Overall vacancy rate slightly declines in 3Q22
- There were three major retail complexes that opened to the public in 3Q22, adding 244,000 sqm to total retail stock. A number of related brands’ first, or flagship stores in south China, were introduced to consumers in Shenzhen.
- The citywide vacancy rate dropped 0.2 ppts q-o-q. Since most suburban landlords were willing to relax their requirements on brand scale and tone, more vacant spaces in suburban malls were filled up by local brands and non-chain retailers. Thus, vacancy rate in the suburban market decreased from 2.2% to 1.6%.

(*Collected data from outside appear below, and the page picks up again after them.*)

import Literature.MathematicalPhysics.QuantumFieldTheory.BalabanImbrieJaffe1984to88.BIJ88SDerivativesAllOrders305
import Literature.MathematicalPhysics.QuantumFieldTheory.BalabanImbrieJaffe1984to88.BIJ88PolymerRep5134Deriv
import Literature.MathematicalPhysics.QuantumFieldTheory.BalabanImbrieJaffe1984to88.BIJ88PolymerRep5134Gauss
import Mathlib.Analysis.Calculus.BumpFunction.FiniteDimension
import Mathlib.Analysis.Calculus.FDeriv.Symmetric

/-!
# `BalabanImbrieJaffe1984to88.BIJ88PolymerRep5134DerivGauss` — T. Bałaban, J. Imbrie, A. Jaffe, *Effective action and cluster properties of
the abelian Higgs model*, Commun. Math. Phys. **114** (1988) 257–315 [BalabanImbrieJaffe1988], §5.13 pp. 305–306 [PDF 49–50]: **display
(5.13.4), left equality, WITH THE PRINTED DERIVATIVE-FORM ACTIVITIES `g₁(X) = Σ_Γ ∫ds_Γ (∂/∂s_Γ)⟨Π_{□_i⊂X} f(□_i)⟩_{s_Γ,X}`, FOR THE
GAUSSIAN MEASURES OF §5.13, UNCONDITIONALLY** — the smoothness hypotheses of `BIJ88PolymerRep5134Deriv.polymerRep_deriv` (p02's FTC
expansion `BIJ88FTCExpansion305.ftc_expansion`: continuous mixed partials along all coordinate lines of `ℝ^I`) are DISCHARGED for the
expectations `⟨Π_{□_i⊂X} f(□_i)⟩_{s,X}` of `BIJ88PolymerRep5134Gauss` (`Δ ≻ 0`, cube-local bounded measurable `f(□_i)`, any `ℱ`), using the
all-orders smoothness of Gaussian integrals in the precision (`BIJ88SDerivativesAllOrders305`).

statement-level skeleton of published theorems with citation tags; proofs where landed; nothing here is a claim about the Yang–Mills mass gap

PDF held: `paper:balaban1988-cmp114-bij-abelian-higgs-effective-action` (journal page = PDF page + 256); pp. 305–306 = PDF 49–50 rendered and
read as images this session (p25 seat `renders/original-p049-x2.png`, `…p050-x2.png`).

**The print (verbatim).** p. 305: *"To give our expansion, we use the fundamental theorem of calculus to write ⟨Π_{i∈I} f(□_i)⟩_1 =
Σ_{Γ⊂I} ∫ds_Γ (∂/∂s_Γ)⟨Π_{i∈I} f(□_i)⟩_{s_Γ}. Here s_Γ specifies s_i = 0 for i ∉ Γ, ds_Γ = Π_{i∈Γ} ds_i, ∂/∂s_Γ = Π_{i∈Γ} d/ds_i, and
⟨·⟩_{s_Γ} is the expectation with quadratic form Δ_{s_Γ} instead of Δ."*; p. 306: *"Given some region X, a union of □_i, we sum Γ over all
subsets of {i ∈ I : □_i ⊂ X}, such that X is a single cluster. … g₁(X) = Σ_Γ ∫ds_Γ Σ_{π∈𝒫(Γ)} ⟨…⟩_{s_Γ,X}. Here s = {s_i : □_i ⊂ X}, and
⟨·⟩_{s_Γ,X} is defined by integrating over the fields in X only. … Σ_{{X_α} filling Λ^{(k)}_{10}} Π_α g₁(X_α) (5.13.4)"*.

**What is proved (0 `sorry`, standard axioms, 0 new `Prop` facts).**
* §1 (generic `ι`) `pd l G` — the iterated partial `∂_{k₁}⋯∂_{k_m}G` along a list (`∂_kG(s) = DG(s)e_k`): `pd_append`, `contDiff_pd`,
  **`dir_comm`** (partials of a `C^∞` function commute: `ContDiffAt.isSymmSndFDerivAt`), **`pd_dir_comm`**, `hasDerivAt_update_of_contDiff`
  (the derivative along the coordinate line `u ↦ s[k↦u]` is `∂_k`), `pd_eventuallyEq` (germ dependence), **`iterInt_congr_cube`** (p02's
  `∫ds_Γ` sees only the unit cube), `filter_insert_split` (the `L`-ordered list of `Γ ∪ {k}` is `l₁ ++ k :: l₂`).
* §2 the smooth squash `psi`/`Psi` of `ℝ^I` into the `δ`-box around the cube, equal to the identity on the `δ/2`-box (`ContDiffBump`):
  `contDiff_Psi`, `Psi_eq_self`, `Psi_mem`, `Psi_eventuallyEq_id`.
* §3 the model of `BIJ88PolymerRep5134Gauss` (`blk`, `Δ`, `ℱ`, `f`): `precE` (entries of `prec X s`, `contDiff_precE` — polynomial in `s`),
  `num`/`den`/`expect_eq_num_div_den`, `good X = precE X ⁻¹' coerciveSet` (`isOpen_good`; `cube_subset_good` for `Δ ≻ 0` via
  `interpForm_posDef`), `obs_measurable`, `obs_bdd`, **`contDiffOn_expect`**: `s ↦ ⟨Π_{□_i⊂X} f(□_i)⟩_{s,X}` is `C^∞` on `good X`;
  `exists_box_subset_good(_all)`: a `δ`-box around the cube inside `good X` (`IsCompact.exists_cthickening_subset_open`).
* §4 `expectSq` (`= expect ∘ Ψ`, `C^∞` on `ℝ^I`: `contDiff_expectSq`), the family **`Dsq X Γ := pd (L.filter (· ∈ Γ)) expectSq`** with
  p02's hypotheses **`continuous_Dsq`**, **`hasDerivAt_Dsq`** (`∂_k D X Γ = D X (Γ∪{k})` along coordinate lines — commuting partials) and
  corner values `Dsq_empty_corner` (`= zG X Λ`); the honest family **`Dexp X Γ := pd (L.filter (· ∈ Γ)) expect`** (`Dexp_empty`),
  `Dsq_eventuallyEq_Dexp`, `Dsq_eq_Dexp_of_mem_cube`, **`hasDerivAt_Dexp`** (the honest partials satisfy the FTC recursion
  `d/du ∂_Γ⟨…⟩_{s[k↦u]} = ∂_{Γ∪{k}}⟨…⟩_s` at every point of the CLOSED cube, two-sidedly); **`ftc_expansion_gauss`** — the p. 305 FTC
  display `⟨Π_{□_i⊂X} f(□_i)⟩_{1,X} = Σ_{Γ⊂I} ∫ds_Γ ∂_Γ⟨Π_{□_i⊂X} f(□_i)⟩_{s_Γ,X}` for the Gaussian expectations, p02's
  `ftc_expansion_univ` with its hypotheses discharged; `g1Deriv_Dsq_eq`; **`polymerRep_deriv_gauss`**, **`polymerRep_deriv_gauss_univ`**:
  `⟨Π_{i∈W} f(□_i)⟩_{1_W,W} = Σ_{P ∈ setPartitions W, IsAdmissible} Π_{X∈P} g1Deriv adj L Dexp X`, i.e. (5.13.4) left equality with
  `g₁(X) = Σ_{Γ⊆X, X single cluster} ∫ds_Γ ∂_Γ⟨Π_{□_i⊂X}f(□_i)⟩_{s_Γ,X}`, the `∂_Γ` honest iterated Fréchet partials of the Gaussian
  expectation and `∫ds_Γ` p02's iterated unit-interval integrals.

**Honest scope.** As `BIJ88PolymerRep5134Gauss`: one finite-dimensional real Gaussian per region, no constraint `δ_{Ax}`; `f(□_i)` bounded
measurable and cube-local; `Δ ≻ 0` with `Δ_{xy} = 0` between distinct non-abutting cubes. The walk/pairing expansion (5.13.3) of the
derivative and the Mayer sets are not reproduced (p13's `BIJ88TruncatedPair306`, gen-7 `BIJ88Resummation5141`); fillings are the ADMISSIBLE
ones (reading note GAPS.md G-C2-p25-03). NOT summit progress; NOT continuum; NOT Clay. Imports: `BIJ88SDerivativesAllOrders305`,
`BIJ88PolymerRep5134Deriv`, `BIJ88PolymerRep5134Gauss`, Mathlib bump functions / symmetric second derivative; modifies nothing. Cell
`lit-balaban` Phase 2, seat p25 gen 8; row C2.Eq5.13.3-5.13.4 (owner r16, referee ref-5).
-/

noncomputable section

namespace Literature.MathematicalPhysics.QuantumFieldTheory.BalabanImbrieJaffe1984to88.BIJ88PolymerRep5134DerivGauss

Overall rents fall amid gloomy market sentiment
- Rents were observed to decrease across the city, as most landlords were willing to trade a part of their bargaining power for better cashflow under quarters of sustained vacancy pressure. The overall rent edged down by 1.8% q-o-q on a chain-linked basis.
- Although investors have shown consistent interest in prime assets, the market remained muted with no suitable assets for trade. Investors generally kept their confidence in the value of quality retail assets, so the magnitude of asset depreciation was much smaller than that of rental declines.
Outlook: Market stability is unlikely in the near term
- As the stressors from the current economic environment are expected to linger, it is unlikely for residents’ consumption appetite to return in the short term. Thus, retailers are expected to stay cautious with regard to expansion.
- New supply is expected to exceed 1,000,000 sqm in the next 12 months, mostly located in urban areas. Thus, vacancy rate, in the urban market especially, is likely to keep increasing. Overall rent is unlikely to pick up growth momentum in the short term with limited rental demand.